START Given records

import Mathlib
import Literature.NumberTheory.LFunctions.SmoothNumbersGcdFibres
import Literature.NumberTheory.Transcendental.OkadaVanishingCriterionProofs
import HarnessLib

/-!
# Okada's criterion, prime form I: unit sums on the `gcd`-fibres of `M(q)` and the masses `μ_d`

Topic `Literature/NumberTheory/Transcendental`; namespace `Literature.NumberTheory.Transcendental.OkadaCriterion`.
THEOREMS only (no definition, no named fact, no `sorry`); cell pub-zeta5, P1 g58. First of two files turning the
second condition of Okada's criterion (`Σ_{m∈M(q)} (log m/m)·Σ_{j unit} f(mj) = 0`, Chatterjee–Murty's
`Σ_{b∈M(q)} ((f_b,χ₀)/b) log b = 0`, file `OkadaVanishingCriterionProofs.lean`) into the printed `ω(q)` rational
equations `Σ_{(r,q)>1} f(r) ε(r,p) = 0` (`p ∣ q`): T. Chatterjee, M. Ram Murty, JNT **145** (2014) [ChatterjeeMurty2014],
§5 «Equivalence of Okada's criterion», **Theorem 4** with **Lemma 1** («which appears in Okada's paper [TO] without
proof»: `Σ_{j≥1} Σ_{t: p^j t ≡ r (mod q)} p^{−j} = ε(r,p)`), READ; R. Tijdeman (2002) [Tijdeman2002], Appendix,
Theorem 8 (5.4)/(5.5), READ.

## Route (disclosed deviation of equal content)

The source counts solutions of the congruences `p^j c a ≡ r (mod q)`. The kernel instead (i) splits `M(N)` into the
fibres of `m ↦ gcd(m,N)` (file `SmoothNumbersGcdFibres.lean`), (ii) shows that the unit sums
`S(m) = Σ_{j unit} f(mj)` are constant on each fibre (a coprime residue mod `N/d` lifts to a unit mod `N`,
Mathlib `ZMod.unitsMap_surjective`), and (iii) extracts the only counting fact needed — **`μ_d · #{j unit : dj = r}
= 1`** for `d = gcd(r,N)`, `μ_d = Σ_{gcd(m,N)=d} 1/m` — from the ANALYTIC no-pole identity
`Σ_{m∈M(N)} S_g(m)/m = 0` (display (6), file `PeriodicDirichletSeriesSmoothPartLimit.lean`) applied to
`g = δ_r − φ(N)⁻¹χ₀`. Consequently `μ_d · S(d) = Σ_{gcd(r,N)=d} f(r)`.

## What is proved (`N ≥ 1`, `M(N)` = `Nat.factoredNumbers N.primeFactors`, `χ₀ = (1 : DirichletCharacter ℂ N)`)

* `sum_units_mul_eq_sum_units_gcd` — `S(m) = S(gcd(m,N))`;
* `tsum_mul_sum_units_eq_sum_divisors` — `Σ_{m∈M(N)} w(m)S(m) = Σ_{d∣N} S(d)·Σ_{gcd(m,N)=d} w(m)` for summable `w`;
* **`tsum_indicator_gcd_inv_mul_count_eq_one`** — `μ_{gcd(r,N)} · Σ_j χ₀(j)[gcd(r,N)·j = r] = 1`;
* **`tsum_indicator_gcd_inv_mul_sum_units_eq`** — `μ_d · Σ_{j unit} f(dj) = Σ_{r : gcd(r,N)=d} f(r)` (`d ∣ N`).

The sequel `OkadaCriterionPrimeFormProofs.lean` assembles Theorem 4 and the criterion with the `ε(r,p)`-equations.
HONEST FRAMING: elementary bookkeeping of a printed 2014 equivalence; nothing here concerns `ζ(5)`.
-/

noncomputable section

open Complex Finset Filter Topology
open Literature.NumberTheory.LFunctions.ChatterjeeMurty2014

namespace Literature.NumberTheory.Transcendental

namespace OkadaCriterion

variable {N : ℕ} [NeZero N]

/-! ### Lifting coprime residues mod `N/d` to units mod `N` -/

/-- **Lifting**: for `d ∣ N` and `x` coprime to `N/d` there is a unit `u` of `ℤ/N` with `d·x ≡ d·u (mod N)`
(the reduction `(ℤ/N)ˣ → (ℤ/(N/d))ˣ` is onto, Mathlib `ZMod.unitsMap_surjective`). [folklore] -/
private theorem exists_unit_mul_eq {d x : ℕ} (hd : d ∣ N) (hx : x.Coprime (N / d)) :
    ∃ u : (ZMod N)ˣ, ((d * x : ℕ) : ZMod N) = (d : ZMod N) * (u : ZMod N) := by
  have hN : N ≠ 0 := NeZero.ne N
  have hNd : N / d ∣ N := Nat.div_dvd_of_dvd hd
  have hd0 : d ≠ 0 := fun h => hN (by rw [h] at hd; exact zero_dvd_iff.mp hd)
  haveI : NeZero (N / d) := ⟨(Nat.div_pos (Nat.le_of_dvd (Nat.pos_of_ne_zero hN) hd) (Nat.pos_of_ne_zero hd0)).ne'⟩
  obtain ⟨u, hu⟩ := ZMod.unitsMap_surjective hNd (ZMod.unitOfCoprime x hx)
  refine ⟨u, ?_⟩
  have h1 : ((ZMod.unitsMap hNd u : (ZMod (N / d))ˣ) : ZMod (N / d)) = (x : ZMod (N / d)) := by
    rw [hu, ZMod.coe_unitOfCoprime]
  rw [ZMod.unitsMap_val, ZMod.cast_eq_val] at h1
  have h2 : (u : ZMod N).val ≡ x [MOD N / d] := (ZMod.natCast_eq_natCast_iff _ _ _).mp h1
  have h3 : d * (u : ZMod N).val ≡ d * x [MOD N] := by
    have h := Nat.ModEq.mul_left' d h2
    rwa [Nat.mul_div_cancel' hd] at h
  have h4 : ((d * (u : ZMod N).val : ℕ) : ZMod N) = ((d * x : ℕ) : ZMod N) :=
    (ZMod.natCast_eq_natCast_iff _ _ _).mpr h3
  rw [← h4]
  push_cast
  rw [ZMod.natCast_zmod_val]

/-- **The unit sums `S(m) = Σ_{j unit} f(mj)` depend only on `gcd(m, N)`**: `S(m) = S(gcd(m,N))` — write
`m = gcd·x` with `x` coprime to `N/gcd`, lift `x` to a unit and re-index the units («`(f_{cb},χ) = χ(c)(f_b,χ)`» at
`χ = χ₀`, extended to non-unit `c` by the lifting). [cite: ChatterjeeMurty2014, §4–§5 (proof of Theorems 3–4)] -/
theorem sum_units_mul_eq_sum_units_gcd (f : ZMod N → ℂ) (m : ℕ) :
    ∑ j : ZMod N, (1 : DirichletCharacter ℂ N) j * f ((m : ℕ) * j) =
      ∑ j : ZMod N, (1 : DirichletCharacter ℂ N) j * f ((Nat.gcd m N : ℕ) * j) := by
  have hN : N ≠ 0 := NeZero.ne N
  set d := Nat.gcd m N with hd
  have hdN : d ∣ N := Nat.gcd_dvd_right m N
  have hdm : d ∣ m := Nat.gcd_dvd_left m N
  have hdpos : 0 < d := Nat.gcd_pos_of_pos_right m (Nat.pos_of_ne_zero hN)
  have hcop : Nat.Coprime (m / d) (N / d) := Nat.coprime_div_gcd_div_gcd hdpos
  obtain ⟨u, hu⟩ := exists_unit_mul_eq hdN hcop
  rw [Nat.mul_div_cancel' hdm] at hu
  have h : ∀ j : ZMod N, f ((m : ℕ) * j) = f ((u : ZMod N) * ((d : ℕ) * j)) := fun j => by
    rw [hu]; ring_nf
  simp_rw [h]
  exact sum_units_twist f u (d : ZMod N)

/-- **Fibre decomposition of a weighted smooth sum**: for a summable weight `w` on `M(N)`,
`Σ_{m∈M(N)} w(m) S(m) = Σ_{d∣N} S(d) · Σ_{m∈M(N), gcd(m,N)=d} w(m)` («Let `d = (b,q)`, so that `b = db₁` …»).
[cite: ChatterjeeMurty2015, §3 (proof of Proposition 3.1)] [cite: ChatterjeeMurty2014, §5] -/
theorem tsum_mul_sum_units_eq_sum_divisors (f : ZMod N → ℂ) (w : ℕ → ℂ)
    (hw : Summable fun m : Nat.factoredNumbers N.primeFactors => ‖w m‖) :
    ∑' m : Nat.factoredNumbers N.primeFactors,
        w m * ∑ j : ZMod N, (1 : DirichletCharacter ℂ N) j * f ((m : ℕ) * j) =
      ∑ d ∈ N.divisors, (∑ j : ZMod N, (1 : DirichletCharacter ℂ N) j * f ((d : ℕ) * j)) *
        ∑' m : Nat.factoredNumbers N.primeFactors, (if Nat.gcd (m : ℕ) N = d then w m else 0) := by
  classical
  have hN : N ≠ 0 := NeZero.ne N
  set S : ℕ → ℂ := fun c => ∑ j : ZMod N, (1 : DirichletCharacter ℂ N) j * f ((c : ℕ) * j) with hS
  -- pointwise: `w(m) S(m) = Σ_{d∣N} [gcd(m,N)=d] w(m) S(d)`
  have hpt : ∀ m : Nat.factoredNumbers N.primeFactors,
      w m * S m = ∑ d ∈ N.divisors, (if Nat.gcd (m : ℕ) N = d then w m else 0) * S d := by
    intro m
    have hmem : Nat.gcd (m : ℕ) N ∈ N.divisors := Nat.mem_divisors.mpr ⟨Nat.gcd_dvd_right _ _, hN⟩
    simp_rw [ite_mul, zero_mul]
    rw [Finset.sum_ite_eq N.divisors (Nat.gcd (m : ℕ) N) (fun d => w m * S d), if_pos hmem, hS]
    beta_reduce
    rw [sum_units_mul_eq_sum_units_gcd f m]
  have hsum : ∀ d ∈ N.divisors, Summable fun m : Nat.factoredNumbers N.primeFactors =>
      (if Nat.gcd (m : ℕ) N = d then w m else 0) * S d := by
    intro d _
    refine Summable.of_norm_bounded (hw.mul_right ‖S d‖) fun m => ?_
    rw [norm_mul]
    refine mul_le_mul_of_nonneg_right ?_ (norm_nonneg _)
    split_ifs
    · exact le_rfl
    · rw [norm_zero]; exact norm_nonneg _
  rw [tsum_congr hpt, Summable.tsum_finsetSum hsum]
  refine Finset.sum_congr rfl fun d _ => ?_
  rw [tsum_mul_right]
  show (∑' m : Nat.factoredNumbers N.primeFactors, (if Nat.gcd (m : ℕ) N = d then w m else 0)) * S d = S d * _
  rw [mul_comm]


/-! ### Counting unit solutions of `d·j = r` against the fibre masses `μ_d` -/

/-- `χ₀(x)·χ₀(x) = χ₀(x)` for the principal character (an indicator). [folklore] -/
private theorem one_apply_mul_self' (x : ZMod N) :
    (1 : DirichletCharacter ℂ N) x * (1 : DirichletCharacter ℂ N) x = (1 : DirichletCharacter ℂ N) x := by
  by_cases hx : IsUnit x
  · rw [MulChar.one_apply hx, mul_one]
  · rw [MulChar.map_nonunit _ hx, mul_zero]

/-- For `d' ∣ N` and a unit `j`, `gcd((d'j) mod N, N) = d'`. [folklore] -/
private theorem gcd_val_mul_unit {d' : ℕ} (hd' : d' ∣ N) (j : (ZMod N)ˣ) :
    Nat.gcd (((d' : ZMod N) * (j : ZMod N)).val) N = d' := by
  have h1 : ((((d' : ZMod N) * (j : ZMod N)).val : ℕ) : ZMod N) = ((d' * (j : ZMod N).val : ℕ) : ZMod N) := by
    rw [ZMod.natCast_zmod_val]
    push_cast
    rw [ZMod.natCast_zmod_val]
  have h2 : ((d' : ZMod N) * j).val ≡ d' * (j : ZMod N).val [MOD N] :=
    (ZMod.natCast_eq_natCast_iff _ _ _).mp h1
  rw [Nat.ModEq.gcd_eq h2, Nat.Coprime.gcd_mul_right_cancel d' (ZMod.val_coe_unit_coprime j),
    Nat.gcd_eq_left hd']

/-- The count `Σ_j χ₀(j)[d'j = r]` of unit solutions vanishes unless `d' = gcd(r, N)`. [folklore] -/
private theorem sum_units_ite_eq_zero {d' : ℕ} (hd' : d' ∣ N) (r : ZMod N) (hr : Nat.gcd r.val N ≠ d') :
    ∑ j : ZMod N, (1 : DirichletCharacter ℂ N) j * (if (d' : ZMod N) * j = r then (1 : ℂ) else 0) = 0 := by
  refine Finset.sum_eq_zero fun j _ => ?_
  by_cases hj : IsUnit j
  · obtain ⟨u, rfl⟩ := hj
    have hne : (d' : ZMod N) * (u : ZMod N) ≠ r := by
      intro h
      exact hr (by rw [← h]; exact gcd_val_mul_unit hd' u)
    rw [if_neg hne, mul_zero]
  · rw [MulChar.map_nonunit _ hj, zero_mul]

omit [NeZero N] in
/-- `1` is the only `M(N)`-number coprime to `N`, so `μ_1 = Σ_{m∈M(N), gcd(m,N)=1} 1/m = 1`. [folklore] -/
private theorem tsum_indicator_gcd_one :
    ∑' m : Nat.factoredNumbers N.primeFactors,
      (if Nat.gcd (m : ℕ) N = 1 then (1 : ℂ) / ((m : ℕ) : ℂ) else 0) = 1 := by
  classical
  have h1M : (1 : ℕ) ∈ Nat.factoredNumbers N.primeFactors :=
    Nat.mem_factoredNumbers'.mpr fun p hp hp1 => (hp.ne_one (Nat.dvd_one.mp hp1)).elim
  rw [tsum_eq_single (⟨1, h1M⟩ : Nat.factoredNumbers N.primeFactors)]
  · simp
  · intro m hm
    have hm1 : (m : ℕ) ≠ 1 := fun h => hm (Subtype.ext h)
    rw [if_neg]
    intro hg
    obtain ⟨p, hp, hpm⟩ := Nat.exists_prime_and_dvd hm1
    have hpN : p ∣ N := Nat.dvd_of_mem_primeFactors (Nat.mem_factoredNumbers'.mp m.2 p hp hpm)
    have : p ∣ Nat.gcd (m : ℕ) N := Nat.dvd_gcd hpm hpN
    rw [hg] at this
    exact hp.ne_one (Nat.dvd_one.mp this)

/-- **The fibre mass times the solution count is one**: for `r ∈ ℤ/N` with `d = gcd(r, N)`,
`μ_d · #{j unit : d·j = r} = 1`, where `μ_d = Σ_{m∈M(N), gcd(m,N)=d} 1/m`. Obtained from the no-pole identity
`Σ_{m∈M(N)} S_g(m)/m = 0` (display (6)) for `g = δ_r − φ(N)⁻¹χ₀` and the fibre decomposition — no counting of
units is needed. [cite: ChatterjeeMurty2014, §4 (display (6)) and §5 (Lemma 1)] -/
theorem tsum_indicator_gcd_inv_mul_count_eq_one (r : ZMod N) :
    (∑' m : Nat.factoredNumbers N.primeFactors,
        (if Nat.gcd (m : ℕ) N = Nat.gcd r.val N then (1 : ℂ) / ((m : ℕ) : ℂ) else 0)) *
      ∑ j : ZMod N, (1 : DirichletCharacter ℂ N) j *
        (if ((Nat.gcd r.val N : ℕ) : ZMod N) * j = r then (1 : ℂ) else 0) = 1 := by
  classical
  have hN : N ≠ 0 := NeZero.ne N
  set d := Nat.gcd r.val N with hd
  have hdN : d ∣ N := Nat.gcd_dvd_right _ _
  have hdmem : d ∈ N.divisors := Nat.mem_divisors.mpr ⟨hdN, hN⟩
  have h1mem : 1 ∈ N.divisors := Nat.mem_divisors.mpr ⟨one_dvd N, hN⟩
  have hφ : (N.totient : ℂ) ≠ 0 := by exact_mod_cast (Nat.totient_pos.mpr (NeZero.pos N)).ne'
  have hχsum : ∑ x : ZMod N, (1 : DirichletCharacter ℂ N) x = N.totient := by
    rw [MulChar.sum_one_eq_card_units, ZMod.card_units_eq_totient]
  -- the test function `g = δ_r − φ(N)⁻¹ χ₀`
  set g : ZMod N → ℂ := fun x => (if x = r then (1 : ℂ) else 0) - (N.totient : ℂ)⁻¹ * (1 : DirichletCharacter ℂ N) x
    with hg
  have hgsum : ∑ x : ZMod N, g x = 0 := by
    simp only [hg, Finset.sum_sub_distrib, Finset.sum_ite_eq', Finset.mem_univ, if_true, ← Finset.mul_sum, hχsum,
      inv_mul_cancel₀ hφ, sub_self]
  have h0 := tsum_sum_units_div_eq_zero g hgsum
  -- rewrite it through the fibre decomposition with `w(m) = 1/m`
  have hw : Summable fun m : Nat.factoredNumbers N.primeFactors => ‖(fun n : ℕ => (1 : ℂ) / (n : ℂ)) m‖ := by
    refine (summable_factoredNumbers_inv (N := N)).congr fun m => ?_
    simp
  have hdec := tsum_mul_sum_units_eq_sum_divisors g (fun n : ℕ => (1 : ℂ) / (n : ℂ)) hw
  have h0' : ∑' m : Nat.factoredNumbers N.primeFactors,
      (1 : ℂ) / ((m : ℕ) : ℂ) * ∑ j : ZMod N, (1 : DirichletCharacter ℂ N) j * g ((m : ℕ) * j) = 0 := by
    rw [← h0]
    exact tsum_congr fun m => by rw [div_mul_eq_mul_div, one_mul]
  rw [hdec] at h0'
  -- the unit sums of `g` at a divisor `d'`: `#{j : d'j = r} − χ₀(d')`
  have hSg : ∀ d' : ℕ, ∑ j : ZMod N, (1 : DirichletCharacter ℂ N) j * g ((d' : ℕ) * j) =
      ∑ j : ZMod N, (1 : DirichletCharacter ℂ N) j * (if (d' : ZMod N) * j = r then (1 : ℂ) else 0) -
        (1 : DirichletCharacter ℂ N) (d' : ZMod N) := by
    intro d'
    have h2 : ∑ j : ZMod N, (1 : DirichletCharacter ℂ N) j * (1 : DirichletCharacter ℂ N) ((d' : ZMod N) * j) =
        (1 : DirichletCharacter ℂ N) (d' : ZMod N) * N.totient := by
      rw [← hχsum, Finset.mul_sum]
      refine Finset.sum_congr rfl fun j _ => ?_
      rw [map_mul]
      have := one_apply_mul_self' (N := N) j
      linear_combination ((1 : DirichletCharacter ℂ N) (d' : ZMod N)) * this
    simp only [hg, mul_sub, Finset.sum_sub_distrib]
    rw [show ∑ j : ZMod N, (1 : DirichletCharacter ℂ N) j * ((N.totient : ℂ)⁻¹ * (1 : DirichletCharacter ℂ N)
        ((d' : ZMod N) * j)) = (N.totient : ℂ)⁻¹ * ∑ j : ZMod N, (1 : DirichletCharacter ℂ N) j *
        (1 : DirichletCharacter ℂ N) ((d' : ZMod N) * j) by
      rw [Finset.mul_sum]; exact Finset.sum_congr rfl fun j _ => by ring, h2]
    field_simp
  simp_rw [hSg, sub_mul, Finset.sum_sub_distrib] at h0'
  -- the first sum is the `d`-term, the second is `μ_1 = 1`
  rw [Finset.sum_eq_single_of_mem d hdmem (fun d' hd' hne => by
      rw [sum_units_ite_eq_zero (Nat.dvd_of_mem_divisors hd') r (Ne.symm hne), zero_mul])] at h0'
  rw [Finset.sum_eq_single_of_mem 1 h1mem (fun d' hd' hne => by
      have hnu : ¬ IsUnit ((d' : ℕ) : ZMod N) := by
        rw [ZMod.isUnit_iff_coprime]
        intro hc
        have := Nat.Coprime.gcd_eq_one hc
        rw [Nat.gcd_eq_left (Nat.dvd_of_mem_divisors hd')] at this
        exact hne this
      rw [MulChar.map_nonunit _ hnu, zero_mul])] at h0'
  rw [Nat.cast_one, MulChar.one_apply isUnit_one, one_mul, tsum_indicator_gcd_one] at h0'
  rw [mul_comm]
  linear_combination h0'

/-- **From unit sums to orbit sums**: for `d ∣ N`,
`μ_d · Σ_{j unit} f(dj) = Σ_{r : gcd(r,N) = d} f(r)` — the unit sum `S(d) = φ(q)(f_d, χ₀)` weighted by the fibre
mass `μ_d` is the plain sum of `f` over the residues of gcd `d` (each such residue is `d·j` for
`μ_d⁻¹` units `j`). [cite: ChatterjeeMurty2014, §5 (proof of Theorem 4)] [cite: Tijdeman2002, Appendix, Theorem 8] -/
theorem tsum_indicator_gcd_inv_mul_sum_units_eq {d : ℕ} (hd : d ∣ N) (f : ZMod N → ℂ) :
    (∑' m : Nat.factoredNumbers N.primeFactors,
        (if Nat.gcd (m : ℕ) N = d then (1 : ℂ) / ((m : ℕ) : ℂ) else 0)) *
      ∑ j : ZMod N, (1 : DirichletCharacter ℂ N) j * f ((d : ℕ) * j) =
      ∑ r ∈ Finset.univ.filter (fun r : ZMod N => Nat.gcd r.val N = d), f r := by
  classical
  -- regroup the unit sum by the value `r = d·j`
  have h1 : ∑ j : ZMod N, (1 : DirichletCharacter ℂ N) j * f ((d : ℕ) * j) =
      ∑ r : ZMod N, f r * ∑ j : ZMod N, (1 : DirichletCharacter ℂ N) j *
        (if ((d : ℕ) : ZMod N) * j = r then (1 : ℂ) else 0) := by
    have h : ∀ j : ZMod N, f ((d : ℕ) * j) = ∑ r : ZMod N, (if ((d : ℕ) : ZMod N) * j = r then f r else 0) := by
      intro j
      rw [Finset.sum_ite_eq Finset.univ (((d : ℕ) : ZMod N) * j) f, if_pos (Finset.mem_univ _)]
    simp_rw [h, Finset.mul_sum]
    rw [Finset.sum_comm]
    refine Finset.sum_congr rfl fun r _ => Finset.sum_congr rfl fun j _ => ?_
    split_ifs <;> ring
  rw [h1, Finset.mul_sum, Finset.sum_filter]
  refine Finset.sum_congr rfl fun r _ => ?_
  by_cases hr : Nat.gcd r.val N = d
  · rw [if_pos hr, ← hr, mul_left_comm, tsum_indicator_gcd_inv_mul_count_eq_one r, mul_one]
  · rw [if_neg hr, sum_units_ite_eq_zero hd r hr, mul_zero, mul_zero]


end OkadaCriterion

end Literature.NumberTheory.Transcendental

end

END Given records

→ What the exercise asks:
Within the entries, find all lines holding "import" and copy each one.

→ Expected answer:
import Mathlib
import Literature.NumberTheory.LFunctions.SmoothNumbersGcdFibres
import Literature.NumberTheory.Transcendental.OkadaVanishingCriterionProofs
import HarnessLib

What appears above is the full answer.